Metropolis Revisited

Literary Fiction

Metropolis Revisited

L F Peterson (C) Copyright 2026

Preface

Metropolis Revisited synthesizes 20th-century dystopian tropes with 21st-century techno-paranoia. The novel emphasizes Kafkaesque Bureaucratic Horror remniscent of The Trial and The Castle, updated with digital-age absurdity. Orwellian Big Brother control is present in the form of propaganda and mandated thought compliance. Cyberpunk Dystopias share DNA with Gillam’s Brazil and Gibson’s Neuromancer.

Metropolis Revisited contributes fresh dimensions to dystopian discourse.
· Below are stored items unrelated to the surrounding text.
/-- **THE QUADRATIC FORM**: `Re⟨A, Δ_a A⟩ = ‖CA‖² + ‖R·DᴴA‖² + a·‖QA‖²` (needs `R` Hermitian idempotent: `G′` Hermitian, `Q′G′²Q′ᴴ`
invertible). [cite: Balaban1984PropagatorsI, (1.69) p.29 (shape)] [folklore] -/
theorem form_gaugeFixed [Fintype w] [Fintype uv] (hG : G.IsHermitian) (hK : IsUnit (gramK G Qs).det) (A : v → ℂ) :
    (star A ⬝ᵥ (gaugeFixed Cu Dg G Qs Qv a *ᵥ A)).re
      = nsq (Cu *ᵥ A) + nsq (gaugeR G Qs *ᵥ (Dgᴴ *ᵥ A)) + a * nsq (Qv *ᵥ A) := by
  have hmid : star A ⬝ᵥ ((Dg * gaugeR G Qs * Dgᴴ) *ᵥ A) = ((nsq (gaugeR G Qs *ᵥ (Dgᴴ *ᵥ A)) : ℝ) : ℂ) := by
    rw [← Matrix.mulVec_mulVec, ← Matrix.mulVec_mulVec, dotProduct_mulVec_eq_star_conjTranspose_mulVec,
      form_proj (gaugeR_isHermitian G Qs hG) (gaugeR_mul_gaugeR G Qs hK)]
  unfold gaugeFixed
  rw [Matrix.add_mulVec, Matrix.add_mulVec, Matrix.smul_mulVec, dotProduct_add, dotProduct_add, dotProduct_smul,
    form_gram, hmid, form_gram, smul_eq_mul, Complex.add_re, Complex.add_re, Complex.ofReal_re, Complex.ofReal_re,
    ← Complex.ofReal_mul, Complex.ofReal_re]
Labor is portrayed as Performance Art resembling Huxley’s soma-workers. “DeskFarm 89B” reimagines busyness as a Zen ritual. Penalties for “daydreaming” critique performative capitalism reminiscent of Asimov’s positronic dictators. “Purpose Farms” metaphorically literalize Marx’s proletariat struggle. Mandatory Clarity Modules and Cortical Harmony upgrades represent Foucauldian panoptic control internalized as self-regulation.

While most dystopias focus on overt violence, the narrative explores “soft totalitarianism” through Bureaucratic Surrealism. The narrative portrays oppression as humanity’s self-made construct while offering fresh commentary on systemic complacency. Overall, Metropolis Revisited, stands as a significant contribution to contemporary dystopian literature, effectively merging traditional bureaucratic horror with modern digital anxiety. Its satirical exploration of systemic dehumanization through bureaucratic technology provides crucial commentary on current societal trends.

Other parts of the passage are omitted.